Die christliche Lehre gibt uns Grund zur Freude, zum Trost und für alles, was zum Leben als Christ gehört. Für alle Hingabe, alle Opfer, für alle zum Glauben gehörenden Handlungen und Gefühle haben Christen Gründe. Die christliche Lehre enthält diese Gründe. Der christliche Glaube ist auf eine Lehre gegründet. Das macht das Christentum zu einer überaus rationalen Religion. Es ist kein Zufall, daß die Philosophie im Christentum zur Blüte kam. Es gab immer Christen, die sich auf höchstem Niveau darum bemüht haben, die christliche Lehre im Detail auszubuchstabieren, Gründe für ihre Wahrheit zu finden und Einwände zu prüfen.

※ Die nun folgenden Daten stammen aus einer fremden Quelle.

/-- **No permutation automorphism of order 2q** (order `4q`, `q ≥ 5` prime, `q ≡ 3 mod 4`). -/
theorem no_hadamard4q_unsignedAut_order2q (hH : IsHadamardMatrix H) (hq : q.Prime) (hq5 : 5 ≤ q) (hq4 : q % 4 = 3)
    (hι : Fintype.card ι = 4 * q) (hA : ∀ i j, H (π i) (κ j) = H i j)
    (hπ : π ^ (2 * q) = 1) (hκ : κ ^ (2 * q) = 1) (h2 : π ^ 2 ≠ 1 ∨ κ ^ 2 ≠ 1) (hq1 : π ^ q ≠ 1 ∨ κ ^ q ≠ 1) : False := by
  have haut : IsSignedAut H π κ (fun _ => 1) (fun _ => 1) :=
    ⟨fun _ => Or.inl rfl, fun _ => Or.inl rfl, fun i j => by rw [hA i j]; ring⟩
  obtain ⟨i⟩ : Nonempty ι := by rw [← Fintype.card_pos_iff, hι]; omega
  have h := (hadamard4q_order2q_nega hH hq hq5 hq4 hι haut hπ hκ h2 hq1).1 i
  have h1 : cyc π (fun _ => (1 : ℤ)) i (2 * q) = 1 := by simp [cyc]
  rw [h1] at h
  norm_num at h

end nega

section order4q
variable {H : Matrix ι ι ℤ} {π κ : Equiv.Perm ι} {d e : ι → ℤ} {q : ℕ}

/-- **Order 4q is negacyclic**: `π^(2q)`, `κ^(2q)` are fixed-point-free and the cycle sign products over `4q` steps are `−1`. -/
theorem hadamard4q_order4q_nega (hH : IsHadamardMatrix H) (hq : q.Prime) (hq5 : 5 ≤ q) (hq4 : q % 4 = 3)
    (hι : Fintype.card ι = 4 * q) (haut : IsSignedAut H π κ d e)
    (hπ : π ^ (4 * q) = 1) (hκ : κ ^ (4 * q) = 1) (h4 : π ^ 4 ≠ 1 ∨ κ ^ 4 ≠ 1) (h2q : π ^ (2 * q) ≠ 1 ∨ κ ^ (2 * q) ≠ 1) :
    ((∀ i, (π ^ (2 * q)) i ≠ i) ∧ (∀ j, (κ ^ (2 * q)) j ≠ j)) ∧
      (∀ i, cyc π d i (4 * q) = -1) ∧ (∀ j, cyc κ e j (4 * q) = -1) := by
  have haut2 : IsSignedAut H (π ^ 2) (κ ^ 2) (fun i => cyc π d i 2) (fun j => cyc κ e j 2) := isSignedAut_pow haut 2
  have e42 : 4 * q = 2 * (2 * q) := by ring
  have hπ2 : (π ^ 2) ^ (2 * q) = 1 := by rw [← pow_mul, ← e42]; exact hπ
  have hκ2 : (κ ^ 2) ^ (2 * q) = 1 := by rw [← pow_mul, ← e42]; exact hκ
  have h2' : (π ^ 2) ^ 2 ≠ 1 ∨ (κ ^ 2) ^ 2 ≠ 1 := by rw [← pow_mul, ← pow_mul]; exact h4
  have hq' : (π ^ 2) ^ q ≠ 1 ∨ (κ ^ 2) ^ q ≠ 1 := by rw [← pow_mul, ← pow_mul]; exact h2q
  obtain ⟨hr, hc⟩ := hadamard4q_order2q_fpf hH q hq hq5 hι _ _ _ _ haut2 hπ2 hκ2 h2' hq'
  obtain ⟨hD, hE⟩ := hadamard4q_order2q_nega hH hq hq5 hq4 hι haut2 hπ2 hκ2 h2' hq'
  refine ⟨⟨fun i => by rw [← pow_mul] at hr; exact hr i, fun j => by rw [← pow_mul] at hc; exact hc j⟩,
    fun i => ?_, fun j => ?_⟩
  · rw [e42, ← cyc_pow_mul π d i 2 (2 * q)]; exact hD i
  · rw [e42, ← cyc_pow_mul κ e j 2 (2 * q)]; exact hE j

Studieren Sie zum Beispiel alte Gesangbücher. Hunderte über Hunderte von Liedern wurden gedichtet und gesungen, welche die christliche Lehre besingen und ins Herz bringen, so daß sie dort ihre Kraft entfaltet. Und uns Grund gibt zur Freude, zum Trost, zum Weitersagen des Evangeliums, zum Kämpfen für das Gute.

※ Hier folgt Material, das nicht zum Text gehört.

import Literature.NumberTheory.GaloisRepresentations.PstWeilDeligneHeredity
import HarnessLib

/-!
# Route `IrreducibilityBySelfDuality`, crux `ReciprocityUpToIrreducibility` (stmt-Langlands-14328),
# line `Sketch`: stub D1 `stub_deRhamBlocks` (de Rham heredity for block-triangular representations)

The registered stub `stub_deRhamBlocks` of the lead's skeleton, verbatim: for every non-archimedean
local field `F`, prime `ℓ` and `p`-adic Hodge datum `𝔇 : PstWeilDeligneData F ℓ`, the diagonal blocks
`A`, `D` of a framed `T : Γ_F →ₜ* GL_n(ℚ̄_ℓ)` which is block upper triangular along
`e : Fin m ⊕ Fin p ≃ Fin n` and de Rham for `𝔇` are de Rham for `𝔇`.  It is the Literature theorem
`Literature.NumberTheory.GaloisRepresentations.PstWeilDeligneData.isDeRhamFramed_blocks`
(`Literature/NumberTheory/GaloisRepresentations/PstWeilDeligneHeredity.lean`: Fontaine, Astérisque 223,
Exposé III, Prop. 1.5.2 — sub-objects and quotients of `B`-admissible representations are
`B`-admissible — assembled with the descent of the frame to a finite coefficient field), applied.
No definitions; axioms `propext`, `Classical.choice`, `Quot.sound`.
-/

noncomputable section

set_option linter.dupNamespace false -- project-wide option (lakefile weak.linter.dupNamespace); `Summit.Langlands.Langlands` is the mandated namespace

open Literature.NumberTheory.GaloisRepresentations

namespace Summit.Langlands.Langlands.Theorems.ReciprocityUpToIrreducibility

/-- **stub D1 (de Rham heredity for block-triangular framed representations; Fontaine Exp. III
Prop. 1.5.2: for a regular `(ℚ_ℓ, Γ)`-ring `B`, `B`-admissible representations are stable under
sub-objects and quotients).**  For ANY `p`-adic Hodge datum `𝔇` of a local field `F` (its period
ring is regular by the `PeriodRingData` axioms; Fontaine's inequality `finrank_D_le_holds` is proved
in the tree): if `T : Γ_F → GL_n(ℚ̄_ℓ)` is block upper triangular along `e : Fin m ⊕ Fin p ≃ Fin n`
with diagonal blocks `A` (the sub-object) and `D` (the quotient), and `T` is de Rham for `𝔇`, then so
are `A` and `D`.  Proof: `PstWeilDeligneData.isDeRhamFramed_blocks` (Literature).
[cite: FontaineAsterisque223III, Prop. 1.5.2] -/
theorem stub_deRhamBlocks :
    ∀ (F : Type) [Field F] [ValuativeRel F] [TopologicalSpace F] [IsNonarchimedeanLocalField F]
      (ℓ : ℕ) [Fact ℓ.Prime] (𝔇 : PstWeilDeligneData F ℓ) (m p n : ℕ) (e : Fin m ⊕ Fin p ≃ Fin n)
      (T : FramedRep (Field.absoluteGaloisGroup F) (PadicAlgCl ℓ) n)
      (A : FramedRep (Field.absoluteGaloisGroup F) (PadicAlgCl ℓ) m)
      (D : FramedRep (Field.absoluteGaloisGroup F) (PadicAlgCl ℓ) p),
      (∀ g, ∃ B : Matrix (Fin m) (Fin p) (PadicAlgCl ℓ),
        ((T g : GL (Fin n) (PadicAlgCl ℓ)) : Matrix (Fin n) (Fin n) (PadicAlgCl ℓ)) =
          Matrix.reindex e e (Matrix.fromBlocks
            ((A g : GL (Fin m) (PadicAlgCl ℓ)) : Matrix (Fin m) (Fin m) (PadicAlgCl ℓ)) B 0
            ((D g : GL (Fin p) (PadicAlgCl ℓ)) : Matrix (Fin p) (Fin p) (PadicAlgCl ℓ)))) →
      𝔇.IsDeRhamFramed T → 𝔇.IsDeRhamFramed A ∧ 𝔇.IsDeRhamFramed D :=
  fun _F _ _ _ _ _ℓ _ 𝔇 _m _p _n e _T _A _D hT hdR => 𝔇.isDeRhamFramed_blocks e hT hdR

end Summit.Langlands.Langlands.Theorems.ReciprocityUpToIrreducibility

end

Katechismen und andere Bücher über die christliche Lehre helfen uns, die christliche Lehre besser zu verstehen und im Herzen zu tragen. Sie helfen uns auch dabei, das Evangelium besser weiterzusagen. Nicht zuletzt helfen sie uns dabei, Einwände gegen die christliche Lehre und überhaupt das Denken der Nichtchristen um uns herum zu verstehen und zu bewerten.

Quelle der christlichen Lehre ist natürlich die Bibel. Sie müssen wir studieren und mit Gebet in unser Herz bringen. Gellert dichtete in einem Lied: „Dein Wort ist wahr, laß immerdar mich seine Kräfte schmecken. Laß keinen Spott, o Herr, mein Gott, mich von dem Glauben schrecken.“ In Gottes Wort, in der Lehre, liegt die Kraft.

Christlicher Wahrheitsanspruch ist daher im Zeitalter des Postmodernismus wichtiger denn je. Gerade wenn der Wert und die Wichtigkeit des Strebens nach Wahrheit vielen Menschen nicht mehr bewußt ist, müssen wir uns bemühen, uns auf Wahrheit auszurichten und beständig in der Lehre zu sein. In der Wahrheit liegt die Kraft.